Comment faire pour attirer les étudiants étrangers ? La France a une longue tradition d'accueil, mais elle n'est pas le seul pays à en avoir une. Tous les grands pays développés cherchent à attirer des étudiants étrangers et désormais, tous les pays qui auparavant envoyaient leurs étudiants à l'étranger, cherchent aussi à en recevoir. En 2013, en accueillant 290 000 étudiants étrangers, la France a consolidé sa troisième place, derrière les États-Unis et la Grande-Bretagne qui en accueillent respectivement 750 000 et 430 000, et devant l'Australie qui en accueille 250 000, l'Allemagne 207 000 et la Russie 170 000. Il y a quinze ans, l'Australie ne figurait pas du tout dans ce palmarès. Il faut savoir également que dès 1925, l'Allemagne créait un organisme ad hoc alors qu'il a fallu attendre 1998 pour que soit créé Edufrance. Les États-Unis et la Grande-Bretagne ont l'avantage que leur confère la langue anglaise. La langue française peut toutefois être elle aussi un avantage, nous y reviendrons.

Comment nous maintenons-nous dans cette compétition mondiale ? Tout d'abord, tout le monde aime la France, ce pays où, comme il se dit, « sky is the limit ». Très rares sont les gens qui n'aiment pas la France et on est sûr qu'un étudiant étranger venu étudier en France repartira en l'aimant. En 2012, Paris a été élue meilleure ville étudiante du monde.

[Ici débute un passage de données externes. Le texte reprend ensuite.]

/-- **Minimality is load-bearing for `ModerateWindowCount`**: with "minimal at every place" dropped the
statement is FALSE (instance `σ = 7`; every `κ ∈ (3,7)`, `δ < (7−κ)/8` refuted by the rescalings
`sc b k` of the prime twists `tw b`). [folklore] -/
theorem moderateWindowCount_false_without_minimality : ¬ ModerateWindowCountWithoutMinimality := by
  intro h
  obtain ⟨κ, δ₀, C₀, hκ3, hκ7, hδ₀, hlaw₀⟩ := h 7 (by norm_num)
  set δ : ℝ := max δ₀ 0 with hδdef
  have hδ0 : 0 ≤ δ := le_max_right _ _
  have hδ : δ < (7 - κ) / 8 := by
    have e : (7 - κ) / (2 * 7 - 6) = (7 - κ) / 8 := by norm_num
    rw [e] at hδ₀
    exact max_lt hδ₀ (div_pos (by linarith) (by norm_num))
  set C : ℝ := max C₀ 1 with hCdef
  have hC1 : 1 ≤ C := le_max_right _ _
  have hC0 : 0 < C := by linarith
  have hlaw : ∀ X : ℝ, 1 ≤ X → (Set.ncard (windowNoMin κ 7 X) : ℝ) ≤ C * X ^ δ := by
    intro X hX
    refine (hlaw₀ X hX).trans ?_
    have hXδ : X ^ δ₀ ≤ X ^ δ := Real.rpow_le_rpow_of_exponent_le hX (le_max_left _ _)
    have h0 : 0 ≤ X ^ δ₀ := Real.rpow_nonneg (by linarith) _
    calc C₀ * X ^ δ₀ ≤ C * X ^ δ₀ := mul_le_mul_of_nonneg_right (le_max_left _ _) h0
      _ ≤ C * X ^ δ := mul_le_mul_of_nonneg_left hXδ (by linarith)
  obtain ⟨T₀, hT₀⟩ := primesIoc_card_mul_log_ge
  set η : ℝ := (7 - κ) / 14 with hηdef
  have hη0 : 0 < η := by rw [hηdef]; linarith
  have hη1 : 0 < 1 - η := by rw [hηdef]; linarith
  set e₁ : ℝ := 2 * (1 - (7 - κ) / 14) / 3 + 1 - 2 * δ with he₁def
  have he₁ : 0 < e₁ := by
    rw [he₁def]
    have : δ < 1 / 2 := by
      have : (7 - κ) / 8 < 1 / 2 := by rw [div_lt_iff₀ (by norm_num)]; linarith
      linarith
    have : 0 < 1 - (7 - κ) / 14 := by linarith
    nlinarith
  have hK : 0 < 500 * C := by positivity
  have hev : ∀ᶠ x : ℝ in Filter.atTop, (T₀ : ℝ) ≤ x ∧ 29 ≤ x ^ (1 - η) ∧ 6 * x ^ (1 - η) + 7 ≤ x ∧
      κ * Real.log 368 + 12 * Real.log 4 ≤ (7 - κ) * Real.log x ∧
      Real.log 110592 ≤ (2 * κ - 6 + 6 * η) * Real.log x ∧
      500 * C * Real.log x ≤ x ^ e₁ := by
    refine (Filter.eventually_ge_atTop _).and ?_
    refine ((tendsto_rpow_atTop hη1).eventually_ge_atTop 29).and ?_
    refine Filter.Eventually.and ?_ ?_
    · -- `6 x^{1-η} + 7 ≤ x`: from `x^η ≥ 13` and `x = x^{1-η} x^η`
      filter_upwards [(tendsto_rpow_atTop hη0).eventually_ge_atTop 13, Filter.eventually_ge_atTop (1 : ℝ)]
        with x hx hx1
      have hx0 : 0 < x := by linarith
      have h1 : x = x ^ (1 - η) * x ^ η := by rw [← Real.rpow_add hx0]; norm_num
      have h2 : 1 ≤ x ^ (1 - η) := Real.one_le_rpow hx1 (by linarith)
      have h3 : x ^ (1 - η) * 13 ≤ x ^ (1 - η) * x ^ η := mul_le_mul_of_nonneg_left hx (by linarith)
      linarith
    refine Filter.Eventually.and ?_ ?_
    · exact (Real.tendsto_log_atTop.const_mul_atTop (by linarith : (0:ℝ) < 7 - κ)).eventually_ge_atTop
        (κ * Real.log 368 + 12 * Real.log 4)
    refine Filter.Eventually.and ?_ ?_
    · have h26 : (0:ℝ) < 2 * κ - 6 + 6 * η := by nlinarith
      exact (Real.tendsto_log_atTop.const_mul_atTop h26).eventually_ge_atTop _
    · refine ((isLittleO_log_rpow_atTop he₁).bound (inv_pos.mpr hK)).mp ?_
      filter_upwards [Filter.eventually_ge_atTop (1 : ℝ)] with x hx h
      rw [Real.norm_eq_abs, Real.norm_eq_abs, abs_of_nonneg (Real.log_nonneg hx),
        abs_of_nonneg (Real.rpow_nonneg (by linarith) _)] at h
      have := mul_le_mul_of_nonneg_left h hK.le
      rwa [← mul_assoc, mul_inv_cancel₀ hK.ne', one_mul] at this
  obtain ⟨x₀, hx₀⟩ := Filter.eventually_atTop.mp hev
  set B : ℕ := ⌈max x₀ 1⌉₊ with hBdef
  have hBx : x₀ ≤ (B : ℝ) := (le_max_left _ _).trans (Nat.le_ceil _)
  obtain ⟨hBT, h29, hA, hℓ, hℓ₁, hmain⟩ := hx₀ B hBx
  have hBT' : T₀ ≤ B := by exact_mod_cast hBT
  exact noMin_core hκ3 hκ7 hδ hC1 hlaw hT₀ hBT' h29 hA hℓ hℓ₁ hmain
/-- **`V(z) ≫ 1/log² z` under `Ω(2, L)`**: for `z ≥ 2`,
`∏_{p<z} (1 − ω_f(p)/p) ≥ (log 2)² / ((1 + L/log 2) (log z)²)`, `L = 106 e^{106/log 2}`
(the case `w = 2` of the dimension condition). [folklore] -/
theorem prod_one_sub_rootCount_ge {f : ℤ[X]} (h2 : polyRootCountMod ![f] 2 ≤ 1)
    (hle : ∀ p : ℕ, p.Prime → polyRootCountMod ![f] p ≤ 2) {z : ℝ} (hz : 2 ≤ z) :
    Real.log 2 ^ 2 / ((1 + 106 * Real.exp (106 / Real.log 2) / Real.log 2) * Real.log z ^ 2) ≤
      ∏ p ∈ Nat.primesBelow ⌈z⌉₊, (1 - (polyRootCountMod ![f] p : ℝ) / p) := by
  have hdim := hasIwaniecDimension_rootDensity h2 hle
  have hV := prod_one_sub_rootCount_pos h2 hle z
  have hlog2 : 0 < Real.log 2 := Real.log_pos one_lt_two
  have hlogz : 0 < Real.log z := Real.log_pos (by linarith)
  have hL : 0 < 1 + 106 * Real.exp (106 / Real.log 2) / Real.log 2 := by positivity
  have h := hdim.2 2 z le_rfl hz
  rw [Finset.filter_true_of_mem fun p hp => by
    exact_mod_cast (Nat.prime_of_mem_primesBelow hp).two_le] at h
  simp only [rootDensity_apply] at h
  rw [Finset.prod_inv_distrib, Real.rpow_two] at h
  -- `h : V⁻¹ ≤ (log z/log 2)² (1 + L/log 2)`
  rw [div_le_iff₀ (by positivity)]
  have h' := mul_le_mul_of_nonneg_left h hV.le
  rw [mul_inv_cancel₀ hV.ne'] at h'
  calc Real.log 2 ^ 2 = 1 * Real.log 2 ^ 2 := by ring
    _ ≤ ((∏ p ∈ Nat.primesBelow ⌈z⌉₊, (1 - (polyRootCountMod ![f] p : ℝ) / p)) *
          ((Real.log z / Real.log 2) ^ 2 * (1 + 106 * Real.exp (106 / Real.log 2) / Real.log 2))) *
          Real.log 2 ^ 2 := by gcongr
    _ = (∏ p ∈ Nat.primesBelow ⌈z⌉₊, (1 - (polyRootCountMod ![f] p : ℝ) / p)) *
          ((1 + 106 * Real.exp (106 / Real.log 2) / Real.log 2) * Real.log z ^ 2) := by
        field_simp

end Literature.NumberTheory.Sieve

end
/-- **`σ(A)ᵀ T D = T`** for `D = T⁻¹ σ(A')ᵀ T`, `A' A = 1`. [cite: HarrisKudlaSweet1996, §1 (1.11)] -/
theorem cstar_leviD_left (hT : IsUnit T.det) {A A' : Matrix ι ι R} (hA'A : A' * A = 1) :
    (A.map σ)ᵀ * T * (T⁻¹ * (A'.map σ)ᵀ * T) = T := by
  calc (A.map σ)ᵀ * T * (T⁻¹ * (A'.map σ)ᵀ * T) = (A.map σ)ᵀ * (T * T⁻¹) * (A'.map σ)ᵀ * T := by
        simp only [Matrix.mul_assoc]
    _ = T := by
        rw [Matrix.mul_nonsing_inv T hT, Matrix.mul_one, ← cstar_mul', hA'A, Matrix.map_one σ (map_zero σ) (map_one σ),
          Matrix.transpose_one, Matrix.one_mul]

/-- **`σ(D)ᵀ T A = T`** for `D = T⁻¹ σ(A')ᵀ T`, `A' A = 1` (`σ` an involution, `T` symmetric and `σ`-fixed).
[cite: HarrisKudlaSweet1996, §1 (1.11)] -/
theorem cstar_leviD_right (hT : IsUnit T.det) (hTσ : T.map σ = T) (hTt : Tᵀ = T) (hσ : ∀ x, σ (σ x) = x)
    {A A' : Matrix ι ι R} (hA'A : A' * A = 1) :
    ((T⁻¹ * (A'.map σ)ᵀ * T).map σ)ᵀ * T * A = T := by
  have h1 : ((T⁻¹ * (A'.map σ)ᵀ * T).map σ)ᵀ = T * A' * T⁻¹ := by
    rw [Matrix.map_mul, Matrix.map_mul, map_nonsing_inv_eq hT hTσ, hTσ, Matrix.transpose_map, map_map_of_involutive hσ,
      Matrix.transpose_mul, Matrix.transpose_mul, Matrix.transpose_transpose, hTt, Matrix.transpose_nonsing_inv, hTt,
      Matrix.mul_assoc]
  rw [h1]
  calc T * A' * T⁻¹ * T * A = T * A' * (T⁻¹ * T) * A := by simp only [Matrix.mul_assoc]
    _ = T := by rw [Matrix.nonsing_inv_mul T hT, Matrix.mul_one, Matrix.mul_assoc, hA'A, Matrix.mul_one]

variable [Invertible (2 : R)]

En quinze ans, notre système d'enseignement supérieur a su évoluer de façon très positive. Nos campus, qui étaient horribles, se sont beaucoup améliorés – il suffit de voir Jussieu ! – grâce au Plan Campus, mais aussi à l'investissement des régions. Les services de relations internationales se sont étoffés, leurs effectifs ayant même quintuplé, et ont gagné en professionnalisme. Les services de la vie étudiante ont quasiment tous mis en place des guichets uniques : les étudiants étrangers peuvent ainsi à la rentrée effectuer en un même lieu les démarches concernant le CROUS, la caisse d'allocations familiales, la préfecture… ce qui constitue un progrès considérable. Les CROUS ont aussi mis en place un site internet, Lokaviz, proposant à tous les étudiants, français ou étrangers, des logements dans ses propres résidences ou dans des familles, et développé un dispositif de caution, Clé, qui permet aux étudiants étrangers, moyennant une somme modique, d'avoir accès à une caution. Des régions ont mis en place des dispositifs analogues de caution à leur intention. Les systèmes d'inscription aussi se sont considérablement améliorés : il y a quinze ans, on demandait aux étudiants d'adresser des timbres français, des chèques français… dans des services qui étaient de surcroît fermés l'été. Il existe maintenant des sites internet en plusieurs langues qui ont permis que soit généralisée l'inscription en ligne.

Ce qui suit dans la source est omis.